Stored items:
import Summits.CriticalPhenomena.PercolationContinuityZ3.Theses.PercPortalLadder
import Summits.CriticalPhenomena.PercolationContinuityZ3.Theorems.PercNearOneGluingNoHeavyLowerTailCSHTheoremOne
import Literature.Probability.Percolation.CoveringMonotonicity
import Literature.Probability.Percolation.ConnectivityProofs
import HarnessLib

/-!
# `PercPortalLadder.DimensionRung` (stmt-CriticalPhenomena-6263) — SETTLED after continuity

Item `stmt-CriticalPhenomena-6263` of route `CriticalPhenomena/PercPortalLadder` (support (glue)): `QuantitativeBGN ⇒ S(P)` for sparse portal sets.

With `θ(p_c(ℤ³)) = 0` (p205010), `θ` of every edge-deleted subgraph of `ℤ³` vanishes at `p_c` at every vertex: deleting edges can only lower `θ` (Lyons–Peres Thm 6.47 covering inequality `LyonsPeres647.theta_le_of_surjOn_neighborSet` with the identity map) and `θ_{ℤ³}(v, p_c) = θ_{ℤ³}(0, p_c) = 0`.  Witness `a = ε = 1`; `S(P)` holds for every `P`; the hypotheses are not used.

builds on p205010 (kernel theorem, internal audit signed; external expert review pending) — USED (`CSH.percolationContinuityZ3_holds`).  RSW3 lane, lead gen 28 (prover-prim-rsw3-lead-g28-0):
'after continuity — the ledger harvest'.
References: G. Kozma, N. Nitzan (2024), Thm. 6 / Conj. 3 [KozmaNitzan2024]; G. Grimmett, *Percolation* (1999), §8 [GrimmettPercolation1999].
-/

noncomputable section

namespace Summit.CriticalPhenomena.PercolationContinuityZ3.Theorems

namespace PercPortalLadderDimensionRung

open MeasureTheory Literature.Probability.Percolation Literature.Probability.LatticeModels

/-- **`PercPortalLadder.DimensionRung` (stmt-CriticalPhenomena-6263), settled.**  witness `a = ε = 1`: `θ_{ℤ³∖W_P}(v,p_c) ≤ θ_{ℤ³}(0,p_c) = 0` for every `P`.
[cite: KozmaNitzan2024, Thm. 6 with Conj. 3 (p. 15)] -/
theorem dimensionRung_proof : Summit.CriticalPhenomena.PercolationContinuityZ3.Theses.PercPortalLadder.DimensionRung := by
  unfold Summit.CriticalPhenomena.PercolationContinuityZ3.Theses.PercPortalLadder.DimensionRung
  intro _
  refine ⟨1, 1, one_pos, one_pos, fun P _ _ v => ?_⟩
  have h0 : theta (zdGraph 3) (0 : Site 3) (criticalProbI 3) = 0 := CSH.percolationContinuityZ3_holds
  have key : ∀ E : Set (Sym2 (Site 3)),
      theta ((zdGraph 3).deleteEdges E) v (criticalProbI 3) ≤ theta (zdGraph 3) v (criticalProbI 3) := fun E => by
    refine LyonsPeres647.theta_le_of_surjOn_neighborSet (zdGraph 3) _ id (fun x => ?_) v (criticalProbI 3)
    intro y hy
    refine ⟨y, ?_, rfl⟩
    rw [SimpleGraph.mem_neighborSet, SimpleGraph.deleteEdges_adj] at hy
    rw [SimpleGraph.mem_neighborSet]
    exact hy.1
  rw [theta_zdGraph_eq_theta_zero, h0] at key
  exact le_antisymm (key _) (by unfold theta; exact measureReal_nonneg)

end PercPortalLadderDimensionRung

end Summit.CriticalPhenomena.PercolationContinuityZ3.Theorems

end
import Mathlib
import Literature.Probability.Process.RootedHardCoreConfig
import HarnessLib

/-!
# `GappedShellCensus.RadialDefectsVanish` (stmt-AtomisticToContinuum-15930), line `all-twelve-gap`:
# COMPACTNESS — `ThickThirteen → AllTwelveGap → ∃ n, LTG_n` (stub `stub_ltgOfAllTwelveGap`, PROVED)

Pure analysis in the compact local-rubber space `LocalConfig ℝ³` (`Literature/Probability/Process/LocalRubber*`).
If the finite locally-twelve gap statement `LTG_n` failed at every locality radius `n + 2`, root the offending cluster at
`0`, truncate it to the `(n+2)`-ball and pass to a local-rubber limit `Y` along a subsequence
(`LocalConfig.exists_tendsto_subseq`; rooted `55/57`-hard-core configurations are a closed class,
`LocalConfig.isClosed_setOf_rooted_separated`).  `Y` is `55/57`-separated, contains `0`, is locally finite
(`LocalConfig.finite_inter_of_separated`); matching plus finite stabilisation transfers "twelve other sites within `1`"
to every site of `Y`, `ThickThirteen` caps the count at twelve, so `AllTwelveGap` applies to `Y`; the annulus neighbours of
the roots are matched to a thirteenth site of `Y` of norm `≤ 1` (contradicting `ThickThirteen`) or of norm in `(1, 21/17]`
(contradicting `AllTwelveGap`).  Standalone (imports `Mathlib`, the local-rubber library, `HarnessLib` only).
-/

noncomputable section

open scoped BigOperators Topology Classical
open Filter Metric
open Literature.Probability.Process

* * *

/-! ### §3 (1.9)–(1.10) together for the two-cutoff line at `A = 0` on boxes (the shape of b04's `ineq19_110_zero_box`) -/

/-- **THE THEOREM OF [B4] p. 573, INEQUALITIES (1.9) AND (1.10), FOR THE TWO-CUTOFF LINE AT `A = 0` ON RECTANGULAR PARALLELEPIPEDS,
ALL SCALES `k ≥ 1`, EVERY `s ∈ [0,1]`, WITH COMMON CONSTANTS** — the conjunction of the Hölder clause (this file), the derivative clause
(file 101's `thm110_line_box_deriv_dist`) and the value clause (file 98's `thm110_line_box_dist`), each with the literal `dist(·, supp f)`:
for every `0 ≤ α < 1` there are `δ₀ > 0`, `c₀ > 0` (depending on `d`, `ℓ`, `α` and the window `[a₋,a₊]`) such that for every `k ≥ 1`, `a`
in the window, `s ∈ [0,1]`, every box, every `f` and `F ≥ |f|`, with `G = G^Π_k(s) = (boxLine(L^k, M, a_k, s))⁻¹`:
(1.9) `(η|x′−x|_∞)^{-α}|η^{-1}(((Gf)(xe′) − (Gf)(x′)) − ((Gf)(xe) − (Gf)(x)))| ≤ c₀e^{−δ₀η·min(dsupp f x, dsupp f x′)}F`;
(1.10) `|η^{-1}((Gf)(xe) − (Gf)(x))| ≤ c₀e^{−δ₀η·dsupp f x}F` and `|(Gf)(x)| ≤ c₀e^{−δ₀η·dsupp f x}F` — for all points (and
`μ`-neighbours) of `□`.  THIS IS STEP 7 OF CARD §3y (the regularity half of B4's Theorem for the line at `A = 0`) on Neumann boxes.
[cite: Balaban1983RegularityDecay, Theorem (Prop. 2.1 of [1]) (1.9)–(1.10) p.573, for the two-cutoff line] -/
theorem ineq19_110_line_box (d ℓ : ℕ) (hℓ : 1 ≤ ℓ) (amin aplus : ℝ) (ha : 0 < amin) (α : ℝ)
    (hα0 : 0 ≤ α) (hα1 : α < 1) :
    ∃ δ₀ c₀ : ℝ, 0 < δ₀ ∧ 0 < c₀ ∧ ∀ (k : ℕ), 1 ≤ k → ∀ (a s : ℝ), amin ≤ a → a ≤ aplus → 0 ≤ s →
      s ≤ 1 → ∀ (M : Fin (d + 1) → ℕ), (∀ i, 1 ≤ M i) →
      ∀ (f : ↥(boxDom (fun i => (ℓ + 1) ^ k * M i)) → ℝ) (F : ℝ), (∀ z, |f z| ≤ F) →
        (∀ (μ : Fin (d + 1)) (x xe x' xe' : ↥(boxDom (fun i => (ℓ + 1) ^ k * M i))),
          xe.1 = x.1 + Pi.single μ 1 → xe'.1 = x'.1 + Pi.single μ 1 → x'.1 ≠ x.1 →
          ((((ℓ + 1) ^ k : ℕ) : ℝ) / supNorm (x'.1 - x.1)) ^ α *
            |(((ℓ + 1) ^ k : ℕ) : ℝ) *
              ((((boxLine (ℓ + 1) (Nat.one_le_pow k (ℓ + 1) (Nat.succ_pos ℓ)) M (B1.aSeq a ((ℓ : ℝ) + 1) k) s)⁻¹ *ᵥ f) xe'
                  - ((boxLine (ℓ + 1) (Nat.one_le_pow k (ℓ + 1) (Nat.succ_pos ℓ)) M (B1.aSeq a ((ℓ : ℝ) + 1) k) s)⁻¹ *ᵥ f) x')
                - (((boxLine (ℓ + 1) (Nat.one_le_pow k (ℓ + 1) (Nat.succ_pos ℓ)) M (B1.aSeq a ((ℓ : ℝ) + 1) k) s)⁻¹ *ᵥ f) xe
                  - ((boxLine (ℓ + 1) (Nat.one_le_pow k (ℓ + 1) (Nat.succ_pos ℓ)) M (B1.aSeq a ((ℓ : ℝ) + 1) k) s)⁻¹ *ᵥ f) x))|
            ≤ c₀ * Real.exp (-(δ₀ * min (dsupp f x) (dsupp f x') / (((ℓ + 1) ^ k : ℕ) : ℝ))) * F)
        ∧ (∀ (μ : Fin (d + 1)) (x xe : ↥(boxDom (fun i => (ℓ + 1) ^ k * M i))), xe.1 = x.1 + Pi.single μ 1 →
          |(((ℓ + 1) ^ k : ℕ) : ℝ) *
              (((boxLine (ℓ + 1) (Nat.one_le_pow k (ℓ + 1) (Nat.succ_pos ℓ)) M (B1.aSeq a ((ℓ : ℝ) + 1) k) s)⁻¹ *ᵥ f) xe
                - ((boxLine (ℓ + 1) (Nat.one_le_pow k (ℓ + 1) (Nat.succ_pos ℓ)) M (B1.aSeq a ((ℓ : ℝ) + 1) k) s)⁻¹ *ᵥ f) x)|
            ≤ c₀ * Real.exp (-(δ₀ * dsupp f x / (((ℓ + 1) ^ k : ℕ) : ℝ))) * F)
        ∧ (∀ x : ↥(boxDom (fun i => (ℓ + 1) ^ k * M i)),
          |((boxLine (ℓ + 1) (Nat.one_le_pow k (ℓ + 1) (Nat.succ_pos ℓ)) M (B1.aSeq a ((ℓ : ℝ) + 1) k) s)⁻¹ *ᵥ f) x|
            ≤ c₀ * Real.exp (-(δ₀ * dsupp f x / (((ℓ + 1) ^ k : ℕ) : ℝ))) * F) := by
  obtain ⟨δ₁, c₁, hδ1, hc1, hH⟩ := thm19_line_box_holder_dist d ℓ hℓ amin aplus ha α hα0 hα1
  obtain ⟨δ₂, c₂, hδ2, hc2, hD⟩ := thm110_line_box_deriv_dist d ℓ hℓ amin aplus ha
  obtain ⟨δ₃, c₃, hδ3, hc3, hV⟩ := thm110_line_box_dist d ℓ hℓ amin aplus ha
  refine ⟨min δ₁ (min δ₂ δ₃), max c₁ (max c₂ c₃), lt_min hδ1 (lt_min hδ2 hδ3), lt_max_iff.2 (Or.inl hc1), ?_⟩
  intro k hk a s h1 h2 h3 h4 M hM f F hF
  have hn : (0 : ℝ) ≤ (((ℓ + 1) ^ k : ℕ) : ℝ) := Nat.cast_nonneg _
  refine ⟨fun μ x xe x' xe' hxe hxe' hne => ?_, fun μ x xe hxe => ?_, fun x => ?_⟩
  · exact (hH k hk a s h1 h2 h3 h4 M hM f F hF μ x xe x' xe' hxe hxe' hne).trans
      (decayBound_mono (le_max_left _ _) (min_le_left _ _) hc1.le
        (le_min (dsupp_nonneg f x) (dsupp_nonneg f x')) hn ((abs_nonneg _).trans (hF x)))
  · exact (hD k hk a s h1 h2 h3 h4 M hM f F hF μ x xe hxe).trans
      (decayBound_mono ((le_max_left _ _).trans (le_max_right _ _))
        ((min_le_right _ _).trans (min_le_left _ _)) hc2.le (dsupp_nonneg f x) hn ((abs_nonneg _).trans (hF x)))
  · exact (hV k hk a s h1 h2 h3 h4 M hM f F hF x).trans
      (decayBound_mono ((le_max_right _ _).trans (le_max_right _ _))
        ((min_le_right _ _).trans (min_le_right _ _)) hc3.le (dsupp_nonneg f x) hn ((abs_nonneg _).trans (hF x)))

==

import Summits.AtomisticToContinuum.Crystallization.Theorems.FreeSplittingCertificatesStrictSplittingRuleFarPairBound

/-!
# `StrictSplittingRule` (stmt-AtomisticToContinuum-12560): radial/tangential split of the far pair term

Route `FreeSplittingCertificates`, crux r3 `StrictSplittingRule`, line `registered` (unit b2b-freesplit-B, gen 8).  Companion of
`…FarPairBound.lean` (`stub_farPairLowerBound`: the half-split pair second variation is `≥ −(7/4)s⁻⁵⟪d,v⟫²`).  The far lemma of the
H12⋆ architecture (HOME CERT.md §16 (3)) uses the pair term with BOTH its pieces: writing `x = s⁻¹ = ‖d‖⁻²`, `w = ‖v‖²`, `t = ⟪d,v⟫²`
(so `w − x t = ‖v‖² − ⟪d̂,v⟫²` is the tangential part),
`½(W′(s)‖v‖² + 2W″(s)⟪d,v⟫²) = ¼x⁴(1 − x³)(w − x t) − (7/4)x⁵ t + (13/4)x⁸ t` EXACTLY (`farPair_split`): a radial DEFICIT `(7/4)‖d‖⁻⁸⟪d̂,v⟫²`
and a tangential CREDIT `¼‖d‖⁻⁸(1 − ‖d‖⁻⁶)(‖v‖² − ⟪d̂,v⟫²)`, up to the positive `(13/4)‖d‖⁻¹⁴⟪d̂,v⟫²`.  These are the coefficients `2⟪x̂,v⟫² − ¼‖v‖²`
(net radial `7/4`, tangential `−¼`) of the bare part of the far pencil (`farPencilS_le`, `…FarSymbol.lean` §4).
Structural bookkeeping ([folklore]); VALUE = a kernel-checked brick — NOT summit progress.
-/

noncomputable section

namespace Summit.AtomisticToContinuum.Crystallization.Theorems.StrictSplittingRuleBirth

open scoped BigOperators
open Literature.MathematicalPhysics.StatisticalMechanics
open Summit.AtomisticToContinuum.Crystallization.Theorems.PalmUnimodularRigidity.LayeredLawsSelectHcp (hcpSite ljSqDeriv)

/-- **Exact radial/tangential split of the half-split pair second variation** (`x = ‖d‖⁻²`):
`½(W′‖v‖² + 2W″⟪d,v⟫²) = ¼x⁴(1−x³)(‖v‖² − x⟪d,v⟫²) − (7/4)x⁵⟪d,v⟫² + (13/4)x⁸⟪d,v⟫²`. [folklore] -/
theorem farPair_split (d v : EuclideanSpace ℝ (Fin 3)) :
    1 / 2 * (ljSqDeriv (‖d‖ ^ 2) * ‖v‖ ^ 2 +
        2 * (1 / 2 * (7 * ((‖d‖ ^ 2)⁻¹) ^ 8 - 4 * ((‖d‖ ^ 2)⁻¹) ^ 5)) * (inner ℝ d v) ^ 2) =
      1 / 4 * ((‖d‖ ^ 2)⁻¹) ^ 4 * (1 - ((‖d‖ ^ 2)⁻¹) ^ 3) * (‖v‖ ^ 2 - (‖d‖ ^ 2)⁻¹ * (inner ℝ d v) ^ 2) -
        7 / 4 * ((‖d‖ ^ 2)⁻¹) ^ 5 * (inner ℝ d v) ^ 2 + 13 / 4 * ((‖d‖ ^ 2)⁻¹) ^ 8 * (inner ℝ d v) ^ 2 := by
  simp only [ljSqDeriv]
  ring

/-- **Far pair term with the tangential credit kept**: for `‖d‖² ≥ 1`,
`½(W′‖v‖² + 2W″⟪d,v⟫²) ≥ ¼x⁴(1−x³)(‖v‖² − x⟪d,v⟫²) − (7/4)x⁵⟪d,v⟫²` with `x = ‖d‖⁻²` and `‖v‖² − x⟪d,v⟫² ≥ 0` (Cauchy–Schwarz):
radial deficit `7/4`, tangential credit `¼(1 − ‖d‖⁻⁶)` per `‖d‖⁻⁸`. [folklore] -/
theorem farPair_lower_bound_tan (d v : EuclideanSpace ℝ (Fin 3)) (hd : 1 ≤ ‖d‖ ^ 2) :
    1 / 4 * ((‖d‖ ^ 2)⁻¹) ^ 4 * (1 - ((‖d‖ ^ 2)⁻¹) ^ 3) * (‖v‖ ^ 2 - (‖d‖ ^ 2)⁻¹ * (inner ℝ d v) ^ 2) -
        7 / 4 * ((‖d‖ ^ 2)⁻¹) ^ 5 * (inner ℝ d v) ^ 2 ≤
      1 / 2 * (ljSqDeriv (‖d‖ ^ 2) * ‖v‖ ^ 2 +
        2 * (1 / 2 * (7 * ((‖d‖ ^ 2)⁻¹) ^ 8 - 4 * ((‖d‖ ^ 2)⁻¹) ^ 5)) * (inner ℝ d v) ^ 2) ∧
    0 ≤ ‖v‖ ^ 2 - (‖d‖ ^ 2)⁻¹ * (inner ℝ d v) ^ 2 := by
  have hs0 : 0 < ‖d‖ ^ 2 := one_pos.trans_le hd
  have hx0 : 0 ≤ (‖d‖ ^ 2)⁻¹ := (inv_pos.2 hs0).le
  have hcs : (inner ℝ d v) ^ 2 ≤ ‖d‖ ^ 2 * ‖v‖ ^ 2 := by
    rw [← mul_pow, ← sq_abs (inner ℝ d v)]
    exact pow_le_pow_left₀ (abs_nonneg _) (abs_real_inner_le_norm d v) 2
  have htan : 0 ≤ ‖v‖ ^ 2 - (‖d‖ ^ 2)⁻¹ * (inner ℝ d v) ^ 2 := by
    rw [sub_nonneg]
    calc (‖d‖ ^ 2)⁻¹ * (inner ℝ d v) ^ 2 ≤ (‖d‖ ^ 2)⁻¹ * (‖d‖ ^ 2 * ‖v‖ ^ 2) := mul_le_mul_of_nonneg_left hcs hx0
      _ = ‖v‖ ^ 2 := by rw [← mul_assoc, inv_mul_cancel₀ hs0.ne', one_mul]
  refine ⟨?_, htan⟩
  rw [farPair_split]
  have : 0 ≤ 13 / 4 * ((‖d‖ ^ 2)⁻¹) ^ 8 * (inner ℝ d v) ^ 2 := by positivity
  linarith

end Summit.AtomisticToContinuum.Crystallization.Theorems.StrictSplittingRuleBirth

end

Your assignment: An exact copy of the lines above, from the one containing "on Neumann boxes." through the one containing "ℝ), (∀ z, |f z| ≤ F) →", is the whole of the answer.

Exercise answer:
`μ`-neighbours) of `□`.  THIS IS STEP 7 OF CARD §3y (the regularity half of B4's Theorem for the line at `A = 0`) on Neumann boxes.
[cite: Balaban1983RegularityDecay, Theorem (Prop. 2.1 of [1]) (1.9)–(1.10) p.573, for the two-cutoff line] -/
theorem ineq19_110_line_box (d ℓ : ℕ) (hℓ : 1 ≤ ℓ) (amin aplus : ℝ) (ha : 0 < amin) (α : ℝ)
    (hα0 : 0 ≤ α) (hα1 : α < 1) :
    ∃ δ₀ c₀ : ℝ, 0 < δ₀ ∧ 0 < c₀ ∧ ∀ (k : ℕ), 1 ≤ k → ∀ (a s : ℝ), amin ≤ a → a ≤ aplus → 0 ≤ s →
      s ≤ 1 → ∀ (M : Fin (d + 1) → ℕ), (∀ i, 1 ≤ M i) →
      ∀ (f : ↥(boxDom (fun i => (ℓ + 1) ^ k * M i)) → ℝ) (F : ℝ), (∀ z, |f z| ≤ F) →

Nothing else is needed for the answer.